Get file extensions for a MIME type.

```rust
pub fn get_extensions_for_mime(mime_type: &str) -> Vec<String>
```

```rust
use kreuzberg::get_extensions_for_mime;

let exts = get_extensions_for_mime("application/pdf");
// ["pdf"]

let exts = get_extensions_for_mime("text/plain");
// ["txt", "text"]
```

### MIME Type Constants

```rust
use kreuzberg::{
    PDF_MIME_TYPE,
    PLAIN_TEXT_MIME_TYPE,
    HTML_MIME_TYPE,
    MARKDOWN_MIME_TYPE,
    JSON_MIME_TYPE,
    XML_MIME_TYPE,
    DOCX_MIME_TYPE,
    POWER_POINT_MIME_TYPE,
    EXCEL_MIME_TYPE,
};

assert_eq!(PDF_MIME_TYPE, "application/pdf");
assert_eq!(PLAIN_TEXT_MIME_TYPE, "text/plain");
```

---

## Plugin Registry

Access extractors, OCR backends, and validators.

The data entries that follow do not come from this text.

import Literature.NumberTheory.Irrationality.RhinViola2001.TheoremFiveOne
import HarnessLib

/-!
# Rhin–Viola 2001, (5.15)–(5.16): `lim (1/n) log I_n = max log f` — the growth of the integrals `I_n`

Topic `Literature/NumberTheory/Irrationality/RhinViola2001`. Typed-and-PROVED (no named fact; cell `zeta5-irr`, seat
zi-lit g17) from G. Rhin, C. Viola, *The group structure for ζ(3)*, Acta Arith. **97** (2001) 269–293 [RhinViola2001],
§5 p. 291 (held text `paper:doi-10-4064-aa97-3-6`, p0023 read on the page):

> "Let (5.15) `f(x, y, z) = x^h(1−x)^l y^k(1−y)^s z^j(1−z)^q / (1 − (1−xy)z)^{q+h−r}`. Clearly
> (5.16) `lim_{n→∞} (1/n) log I_n = max_{0<x,y,z<1} log f(x, y, z)`."

Here `I_n = I(hn, …, sn)` ((5.2), the tree's `I (P.scale n)`), and the integrand of `I_n` is `f^n/(1 − (1−xy)z)`. THIS file
proves (5.16) for every `P` with non-negative parameters satisfying (2.2)–(2.3) (`Nonneg`, `Balanced`), with the
"max" rendered as the supremum `F = sup_{(0,1)³} f` (`supF`; the source takes the maximum, attained at the stationary
point `(x₀, y₀, z₀)` of p. 291 — attainment is neither needed nor proved here): `f = integrand · (1 − (1−xy)z)`
(`fGrowth`), `0 < f ≤ 1` on the open cube (`fGrowth_pos`, `fGrowth_le_one`, from the tree's `integrand_le_one_div`),
`I_n ≤ F^n I_0` (`I_scale_le`), `I_n ≥ c(η) (F − η)^n` for `0 < η < F` (`I_scale_ge`), `I_n > 0` (`I_scale_pos`), and
**(5.16)** `(1/n) log I_n → log F` (`tendsto_log_I_scale`). Consequently hypothesis (5.18) of `Section5.theorem51` holds
with `c₀ = −log F` (`theorem51_of_514_519`: Theorem 5.1 from (5.14) and (5.19) alone, `c₀ := −log sup f`).

What is NOT here: the location of the maximum ((x₀, y₀, z₀), p. 291) and the value `c₀ = 47.15472079…` (p. 293).

HONEST FRAMING (cells pub-zeta5 / zeta5-irr): an elementary growth statement as printed ("Clearly …"); no measure of
`ζ(3)` asserted unconditionally; records in print unmoved; nothing about `ζ(5)`.
-/

noncomputable section

namespace Literature.NumberTheory.Irrationality.RhinViola2001

namespace Section5

open Filter Real Topology MeasureTheory Set
open Literature.NumberTheory.Transcendental (zetaValue)
open Literature.NumberTheory.Irrationality.Hata1993 (HasIrrationalityMeasure)
open Theorem21 (integrand_nonneg integrand_le_one_div integrand_eq_pow continuousOn_integrand integrableOn_integrand
  nonneg_scale balanced_scale)
open TheoremTwoOne (den_pos_of_mem measurableSet_cube')

/-! ### (5.15): `f = integrand · (1 − (1−xy)z)` and `integrand(I_n) = fⁿ/(1 − (1−xy)z)` -/

/-- `D = 1 − (1−xy)z`, the denominator of (2.1)/(5.15). [cite: RhinViola2001, §2 (2.1), §5 (5.15)] -/
def den (p : Fin 3 → ℝ) : ℝ := 1 - (1 - p 0 * p 1) * p 2

/-- On the open cube `0 < D ≤ 1`. [cite: RhinViola2001, §2 (2.1)] -/
theorem den_pos_le_one {p : Fin 3 → ℝ} (hp : p ∈ cube) : 0 < den p ∧ den p ≤ 1 := by
  refine ⟨den_pos_of_mem hp, ?_⟩
  have hx := hp 0; have hy := hp 1; have hz := hp 2
  have h1 : 0 ≤ 1 - p 0 * p 1 := by nlinarith [hx.1, hx.2, hy.1, hy.2]
  have : 0 ≤ (1 - p 0 * p 1) * p 2 := mul_nonneg h1 hz.1.le
  unfold den; linarith

/-- **(5.15)**: `f(x, y, z) = x^h(1−x)^l y^k(1−y)^s z^j(1−z)^q/(1 − (1−xy)z)^{q+h−r}`, written as the integrand of
(2.1) times `1 − (1−xy)z`. [cite: RhinViola2001, §5 (5.15)] -/
def fGrowth (P : Params) (p : Fin 3 → ℝ) : ℝ := integrand P p * den p

/-- The cube is open. [cite: RhinViola2001, §2 (2.1)] -/
theorem isOpen_cube : IsOpen cube := by
  rw [ThetaInvariance.cube_eq_pi]
  exact isOpen_set_pi finite_univ fun _ _ => isOpen_Ioo

/-- On the open cube the integrand of (2.1) is positive (non-negative parameters). [cite: RhinViola2001, §2 (2.1)] -/
theorem integrand_pos {P : Params} (hP : P.Nonneg) {p : Fin 3 → ℝ} (hp : p ∈ cube) : 0 < integrand P p := by
  rw [integrand_eq_pow hP]
  have hx := hp 0; have hy := hp 1; have hz := hp 2
  have hD := den_pos_of_mem hp
  have : 0 < 1 - p 0 := by linarith [hx.2]
  have : 0 < 1 - p 1 := by linarith [hy.2]
  have : 0 < 1 - p 2 := by linarith [hz.2]
  have := hx.1; have := hy.1; have := hz.1
  exact div_pos (by positivity) (zpow_pos hD _)

/-- `0 < f` on the open cube. [cite: RhinViola2001, §5 (5.15)] -/
theorem fGrowth_pos {P : Params} (hP : P.Nonneg) {p : Fin 3 → ℝ} (hp : p ∈ cube) : 0 < fGrowth P p :=
  mul_pos (integrand_pos hP hp) (den_pos_le_one hp).1

/-- `f ≤ 1` on the open cube (from "the integrand is at most `1/(1 − (1−xy)z)`", the tree's `integrand_le_one_div`).
[cite: RhinViola2001, §2 p. 271, §5 (5.15)] -/
theorem fGrowth_le_one {P : Params} (hP : P.Nonneg) (hB : P.Balanced) {p : Fin 3 → ℝ} (hp : p ∈ cube) :
    fGrowth P p ≤ 1 := by
  have h := integrand_le_one_div hP hB hp
  have hD := den_pos_le_one hp
  unfold fGrowth
  calc integrand P p * den p ≤ 1 / den p * den p := by unfold den at *; gcongr; exact hD.1.le
    _ = 1 := one_div_mul_cancel hD.1.ne'

/-- `f` is continuous on the open cube. [cite: RhinViola2001, §5 (5.15)] -/
theorem continuousOn_fGrowth (P : Params) : ContinuousOn (fGrowth P) cube := by
  have c0 : Continuous fun p : Fin 3 → ℝ => p 0 := continuous_apply 0
  have c1 : Continuous fun p : Fin 3 → ℝ => p 1 := continuous_apply 1
  have c2 : Continuous fun p : Fin 3 → ℝ => p 2 := continuous_apply 2
  have hden : Continuous den := by
    unfold den; exact continuous_const.sub ((continuous_const.sub (c0.mul c1)).mul c2)
  exact (continuousOn_integrand P).mul hden.continuousOn

/-- **The integrand of `I_n` is `fⁿ/(1 − (1−xy)z)`** on the open cube. [cite: RhinViola2001, §5 (5.2), (5.15), p. 291] -/
theorem integrand_scale (P : Params) (n : ℕ) {p : Fin 3 → ℝ} (hp : p ∈ cube) :
    integrand (P.scale n) p = fGrowth P p ^ n / den p := by
  have hD : den p ≠ 0 := (den_pos_le_one hp).1.ne'
  have key : ∀ (b : ℝ) (a : ℤ), b ^ ((n : ℤ) * a) = (b ^ a) ^ n := fun b a => by
    rw [mul_comm, zpow_mul, zpow_natCast]
  have hexp : (n : ℤ) * P.q + (n : ℤ) * P.h - (n : ℤ) * P.r + 1 = (n : ℤ) * (P.q + P.h - P.r + 1) + (1 - n) := by
    ring
  simp only [fGrowth, integrand, Params.scale, key]
  rw [hexp, zpow_add₀ (by exact hD), key, zpow_sub₀ (by exact hD), zpow_one, zpow_natCast]
  have hE : (1 - (1 - p 0 * p 1) * p 2) ^ (P.q + P.h - P.r + 1) ≠ 0 := zpow_ne_zero _ hD
  unfold den at hD ⊢
  generalize (1 - (1 - p 0 * p 1) * p 2) ^ (P.q + P.h - P.r + 1) = E at hE ⊢
  generalize p 0 ^ P.h = A₁
  generalize (1 - p 0) ^ P.l = A₂
  generalize p 1 ^ P.k = A₃
  generalize (1 - p 1) ^ P.s = A₄
  generalize p 2 ^ P.j = A₅
  generalize (1 - p 2) ^ P.q = A₆
  generalize 1 - (1 - p 0 * p 1) * p 2 = D at hD ⊢
  simp only [div_eq_mul_inv, mul_inv, inv_inv, ← inv_pow]
  ring

/-! ### `F = sup f`, the upper bound `I_n ≤ Fⁿ I_0` and the lower bound `I_n ≥ c(η)(F − η)ⁿ` -/

/-- **`F = sup_{(0,1)³} f`** (the "max" of (5.16)). [cite: RhinViola2001, §5 (5.16)] -/
def supF (P : Params) : ℝ := sSup (fGrowth P '' cube)

/-- The centre of the cube lies in it (non-emptiness). [cite: RhinViola2001, §2 (2.1)] -/
theorem half_mem_cube : (fun _ : Fin 3 => (1 / 2 : ℝ)) ∈ cube := fun _ => by norm_num [Set.mem_Ioo]

/-- `f '' cube` is bounded above by `1`. [cite: RhinViola2001, §5 (5.15)] -/
theorem bddAbove_fGrowth {P : Params} (hP : P.Nonneg) (hB : P.Balanced) : BddAbove (fGrowth P '' cube) :=
  ⟨1, by rintro _ ⟨p, hp, rfl⟩; exact fGrowth_le_one hP hB hp⟩

/-- `f ≤ F` on the cube. [cite: RhinViola2001, §5 (5.16)] -/
theorem fGrowth_le_supF {P : Params} (hP : P.Nonneg) (hB : P.Balanced) {p : Fin 3 → ℝ} (hp : p ∈ cube) :
    fGrowth P p ≤ supF P :=
  le_csSup (bddAbove_fGrowth hP hB) ⟨p, hp, rfl⟩

/-- `0 < F ≤ 1`. [cite: RhinViola2001, §5 (5.16)] -/
theorem supF_pos_le_one {P : Params} (hP : P.Nonneg) (hB : P.Balanced) : 0 < supF P ∧ supF P ≤ 1 :=
  ⟨lt_of_lt_of_le (fGrowth_pos hP half_mem_cube) (fGrowth_le_supF hP hB half_mem_cube),
    csSup_le ⟨_, ⟨_, half_mem_cube, rfl⟩⟩ (by rintro _ ⟨p, hp, rfl⟩; exact fGrowth_le_one hP hB hp)⟩

/-- **Upper bound `I_n ≤ Fⁿ · I_0`** (`I_0 = ∫ dx dy dz/(1 − (1−xy)z) = 2ζ(3)`). [cite: RhinViola2001, §5 (5.16)] -/
theorem I_scale_le {P : Params} (hP : P.Nonneg) (hB : P.Balanced) (n : ℕ) :
    I (P.scale n) ≤ supF P ^ n * I (P.scale 0) := by
  have hN : ∀ m : ℕ, (P.scale m).Nonneg := fun m => nonneg_scale hP (by positivity)
  have hBm : ∀ m : ℕ, (P.scale m).Balanced := fun m => balanced_scale hB m
  have hint0 : IntegrableOn (integrand (P.scale 0)) cube := by
    simpa using integrableOn_integrand (hN 0) (hBm 0)
  unfold I
  rw [← integral_const_mul]
  refine setIntegral_mono_on (integrableOn_integrand (hN n) (hBm n))
    (hint0.const_mul _) measurableSet_cube' fun p hp => ?_
  have h0 : integrand (P.scale 0) p = 1 / den p := by
    simpa using integrand_scale P 0 hp
  rw [integrand_scale P n hp, h0]
  have hD := (den_pos_le_one hp).1
  rw [div_le_iff₀ hD, mul_assoc, div_mul_cancel₀ _ hD.ne', mul_one]
  exact pow_le_pow_left₀ (fGrowth_pos hP hp).le (fGrowth_le_supF hP hB hp) n

/-- **Lower bound**: for `0 < η < F` there is `c > 0` (the volume of a small ball on which `f > F − η`) with
`I_n ≥ c (F − η)ⁿ` for all `n`. [cite: RhinViola2001, §5 (5.16)] -/
theorem I_scale_ge {P : Params} (hP : P.Nonneg) (hB : P.Balanced) {η : ℝ} (hη : 0 < η) (hηF : η < supF P) :
    ∃ c : ℝ, 0 < c ∧ ∀ n : ℕ, c * (supF P - η) ^ n ≤ I (P.scale n) := by
  have hN : ∀ m : ℕ, (P.scale m).Nonneg := fun m => nonneg_scale hP (by positivity)
  have hBm : ∀ m : ℕ, (P.scale m).Balanced := fun m => balanced_scale hB m
  -- a point `p₀` of the cube with `f p₀ > F − η`, and a ball around it inside the cube on which `f > F − η`
  obtain ⟨_, ⟨p₀, hp₀, rfl⟩, hgt⟩ :=
    exists_lt_of_lt_csSup (⟨_, ⟨_, half_mem_cube, rfl⟩⟩ : (fGrowth P '' cube).Nonempty) (by linarith : supF P - η < supF P)
  have hcont : ContinuousAt (fGrowth P) p₀ :=
    (continuousOn_fGrowth P).continuousAt (isOpen_cube.mem_nhds hp₀)
  have hev : ∀ᶠ p in 𝓝 p₀, supF P - η < fGrowth P p ∧ p ∈ cube :=
    (hcont.eventually (lt_mem_nhds hgt)).and (isOpen_cube.mem_nhds hp₀)
  obtain ⟨δ, hδ, hball⟩ := Metric.mem_nhds_iff.1 hev
  set B : Set (Fin 3 → ℝ) := Metric.ball p₀ δ with hB_def
  have hBcube : B ⊆ cube := fun p hp => (hball hp).2
  have hBvol_lt : volume B < ⊤ := measure_ball_lt_top
  have hBvol_pos : 0 < (volume B).toReal :=
    ENNReal.toReal_pos (Metric.measure_ball_pos volume p₀ hδ).ne' hBvol_lt.ne
  refine ⟨(volume B).toReal, hBvol_pos, fun n => ?_⟩
  have hFη : 0 < supF P - η := by linarith
  -- `c (F−η)ⁿ = ∫_B (F−η)ⁿ ≤ ∫_B integrand(I_n) ≤ ∫_cube integrand(I_n) = I_n`
  have h1 : (volume B).toReal * (supF P - η) ^ n = ∫ _ in B, (supF P - η) ^ n := by
    rw [setIntegral_const, smul_eq_mul, Measure.real]
  have hint : IntegrableOn (integrand (P.scale n)) B volume :=
    (integrableOn_integrand (hN n) (hBm n)).mono_set hBcube
  have h2 : ∫ _ in B, (supF P - η) ^ n ≤ ∫ p in B, integrand (P.scale n) p := by
    refine setIntegral_mono_on (integrableOn_const (hs := hBvol_lt.ne)) hint measurableSet_ball fun p hpB => ?_
    have hp := hBcube hpB
    have hD := den_pos_le_one hp
    rw [integrand_scale P n hp, le_div_iff₀ hD.1]
    calc (supF P - η) ^ n * den p ≤ (supF P - η) ^ n * 1 := by gcongr; exact hD.2
      _ = (supF P - η) ^ n := mul_one _
      _ ≤ fGrowth P p ^ n := pow_le_pow_left₀ hFη.le (hball hpB).1.le n
  have h3 : ∫ p in B, integrand (P.scale n) p ≤ ∫ p in cube, integrand (P.scale n) p :=
    setIntegral_mono_set (integrableOn_integrand (hN n) (hBm n))
      (ae_restrict_of_forall_mem measurableSet_cube' fun p hp => integrand_nonneg (hN n) hp)
      hBcube.eventuallyLE
  unfold I
  linarith

/-- `I_n > 0`. [cite: RhinViola2001, §2 p. 271 ("this integral is finite …"), §5 (5.16)] -/
theorem I_scale_pos {P : Params} (hP : P.Nonneg) (hB : P.Balanced) (n : ℕ) : 0 < I (P.scale n) := by
  have hF := (supF_pos_le_one hP hB).1
  obtain ⟨c, hc, h⟩ := I_scale_ge hP hB (by positivity : 0 < supF P / 2) (by linarith)
  have h2 : 0 < supF P - supF P / 2 := by linarith
  exact lt_of_lt_of_le (mul_pos hc (pow_pos h2 n)) (h n)

/-- **(5.16)**: `lim_{n→∞} (1/n) log I_n = log F`, `F = sup_{(0,1)³} f` ("`= max log f`").
[cite: RhinViola2001, §5 (5.16)] -/
theorem tendsto_log_I_scale {P : Params} (hP : P.Nonneg) (hB : P.Balanced) :
    Tendsto (fun n : ℕ => Real.log (I (P.scale n)) / n) atTop (𝓝 (Real.log (supF P))) := by
  have hF := (supF_pos_le_one hP hB).1
  have hI0 : 0 < I (P.scale 0) := by simpa using I_scale_pos hP hB 0
  rw [Metric.tendsto_atTop]
  intro ε hε
  -- `η` with `log(F − η) = log F − ε/2`
  set η : ℝ := supF P * (1 - Real.exp (-(ε / 2))) with hη_def
  have hexp1 : Real.exp (-(ε / 2)) < 1 := Real.exp_lt_one_iff.2 (by linarith)
  have hη : 0 < η := by rw [hη_def]; exact mul_pos hF (by linarith)
  have hηF : η < supF P := by
    rw [hη_def]; nlinarith [Real.exp_pos (-(ε / 2))]
  have hlogη : Real.log (supF P - η) = Real.log (supF P) - ε / 2 := by
    have : supF P - η = supF P * Real.exp (-(ε / 2)) := by rw [hη_def]; ring
    rw [this, Real.log_mul hF.ne' (Real.exp_pos _).ne', Real.log_exp]; ring
  obtain ⟨c, hc, hlow⟩ := I_scale_ge hP hB hη hηF
  -- `N` beyond which the two error terms `log c / n`, `log I_0 / n` are `< ε/2` in size
  obtain ⟨N, hN⟩ := exists_nat_gt (2 * (|Real.log c| + |Real.log (I (P.scale 0))|) / ε)
  refine ⟨N + 1, fun n hn => ?_⟩
  have hn0 : (0 : ℝ) < n := by exact_mod_cast (by omega : 0 < n)
  have hnN : (N : ℝ) + 1 ≤ n := by exact_mod_cast hn
  have hIn := I_scale_pos hP hB n
  -- upper: `log I_n ≤ n log F + log I_0`
  have hup : Real.log (I (P.scale n)) ≤ n * Real.log (supF P) + Real.log (I (P.scale 0)) := by
    have h := Real.log_le_log hIn (I_scale_le hP hB n)
    rwa [Real.log_mul (pow_pos hF n).ne' hI0.ne', Real.log_pow] at h
  -- lower: `log I_n ≥ log c + n (log F − ε/2)`
  have hFη : 0 < supF P - η := by linarith
  have hlo : Real.log c + n * (Real.log (supF P) - ε / 2) ≤ Real.log (I (P.scale n)) := by
    have h := Real.log_le_log (mul_pos hc (pow_pos hFη n)) (hlow n)
    rwa [Real.log_mul hc.ne' (pow_pos hFη n).ne', Real.log_pow, hlogη] at h
  -- the two error terms
  have hsmall : |Real.log c| + |Real.log (I (P.scale 0))| < ε / 2 * n := by
    have h1 : 2 * (|Real.log c| + |Real.log (I (P.scale 0))|) / ε < n := by linarith
    rw [div_lt_iff₀ hε] at h1
    linarith
  rw [Real.dist_eq, abs_sub_lt_iff]
  constructor
  · -- `log I_n / n − log F < ε`
    rw [sub_lt_iff_lt_add, div_lt_iff₀ hn0]
    have : Real.log (I (P.scale 0)) ≤ |Real.log (I (P.scale 0))| := le_abs_self _
    nlinarith [abs_nonneg (Real.log c)]
  · -- `log F − log I_n / n < ε`
    rw [sub_lt_comm, lt_div_iff₀ hn0]
    have : -|Real.log c| ≤ Real.log c := neg_abs_le _
    nlinarith [abs_nonneg (Real.log (I (P.scale 0)))]

/-- **(5.18) for the record parameters with `c₀ = −log sup f`**, hence **Theorem 5.1 from (5.14) and (5.19) alone**:
for any `I_n = a_n + 2b_nζ(3)`, (5.14) `lim (1/n) log D_n = c₂`, (5.19) `limsup (1/n) log|b_n| ≤ c₁` (unfolded form),
`c₁ + c₂ > 0` and `c₀ := −log F > c₂` give `μ(ζ(3)) ≤ (c₀ + c₁)/(c₀ − c₂)`.
[cite: RhinViola2001, Theorem 5.1 (p. 292) with (5.16), (5.18)] -/
theorem theorem51_of_514_519 {c₁ c₂ : ℝ} (a : ℕ → ℚ) (b : ℕ → ℤ)
    (hab : ∀ n : ℕ, 1 ≤ n → I (rvChoice.scale n) = a n + 2 * b n * zetaValue 3)
    (h514 : Tendsto (fun n : ℕ => Real.log (bigD n) / n) atTop (𝓝 c₂))
    (h519 : ∀ δ : ℝ, 0 < δ → ∀ᶠ n : ℕ in atTop, Real.log |(b n : ℝ)| / n ≤ c₁ + δ)
    (hS : 0 < c₁ + c₂) (hc : c₂ < -Real.log (supF rvChoice)) :
    HasIrrationalityMeasure (zetaValue 3)
      ((-Real.log (supF rvChoice) + c₁) / (-Real.log (supF rvChoice) - c₂)) := by
  have h518 : Tendsto (fun n : ℕ => Real.log (I (rvChoice.scale n)) / n) atTop
      (𝓝 (-(-Real.log (supF rvChoice)))) := by
    rw [neg_neg]; exact tendsto_log_I_scale rvChoice_admissible.2.1 rvChoice_admissible.1
  exact theorem51 a b hab h514 h518 h519 hS hc

end Section5

end Literature.NumberTheory.Irrationality.RhinViola2001

end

### `get_document_extractor_registry`

Get all available document extractors.

```rust
pub fn get_document_extractor_registry() -> Arc<RwLock<DocumentExtractorRegistry>>
```

### `get_ocr_backend_registry`

Get all available OCR backends.

```rust
pub fn get_ocr_backend_registry() -> Arc<RwLock<OcrBackendRegistry>>
```

### `get_post_processor_registry`

Get all available post-processors.

```rust
pub fn get_post_processor_registry() -> Arc<RwLock<PostProcessorRegistry>>
```

### `get_validator_registry`

Get all available validators.

```rust
pub fn get_validator_registry() -> Arc<RwLock<ValidatorRegistry>>
```

---

## Complete Example

```rust
use kreuzberg::{
    extract_file, ExtractionConfig, OutputFormat,
    ChunkingConfig, OcrConfig, LanguageDetectionConfig,
};

#[tokio::main]
async fn main() -> kreuzberg::Result<()> {
    // Configure extraction
    let config = ExtractionConfig {
        output_format: OutputFormat::Markdown,
        chunking: Some(ChunkingConfig {
            max_characters: 512,
            overlap: 50,
            ..Default::default()
        }),
        language_detection: Some(LanguageDetectionConfig::default()),
        ocr: Some(OcrConfig {
            backend: "tesseract".to_string(),
            ..Default::default()
        }),
        force_ocr: false,
        ..Default::default()
    };

    // Extract from file
    let result = extract_file("document.pdf", None, &config).await?;

    // Use results
    println!("Content:\n{}", result.content);
    println!("MIME: {}", result.mime_type);

    if let Some(langs) = result.detected_languages {
        println!("Languages: {:?}", langs);
    }

    if let Some(chunks) = result.chunks {
        println!("Chunks: {}", chunks.len());
        for chunk in chunks {
            println!("  - {}", &chunk.content[..50.min(chunk.content.len())]);
        }
    }

    if let Some(images) = result.images {
        println!("Images: {}", images.len());
    }

    if let Some(pages) = result.pages {
        println!("Pages: {}", pages.len());
    }

    Ok(())
}
```

---

## Result Type Alias

```rust
pub type Result<T> = std::result::Result<T, KreuzbergError>;
```

All fallible operations return `Result<T>` where errors are `KreuzbergError`.

---

## Feature Flags Summary

| Feature            | Availability | Dependencies                                   |
| ------------------ | ------------ | ---------------------------------------------- |
| tokio-runtime      | Default      | Tokio runtime for async/sync                   |
| pdf                | Default      | PDFium                                         |
| ocr                | Optional     | Tesseract                                      |
| chunking           | Optional     | text-splitter                                  |
| embeddings         | Optional     | FastEmbed, requires tokio-runtime              |
| language-detection | Optional     | whatlang                                       |
| keywords-yake      | Optional     | yake-rust                                      |
| keywords-rake      | Optional     | rake                                           |
| api                | Optional     | Axum, requires tokio-runtime                   |
| mcp                | Optional     | Model Context Protocol, requires tokio-runtime |

---

## Version

This reference is for Kreuzberg 4.x.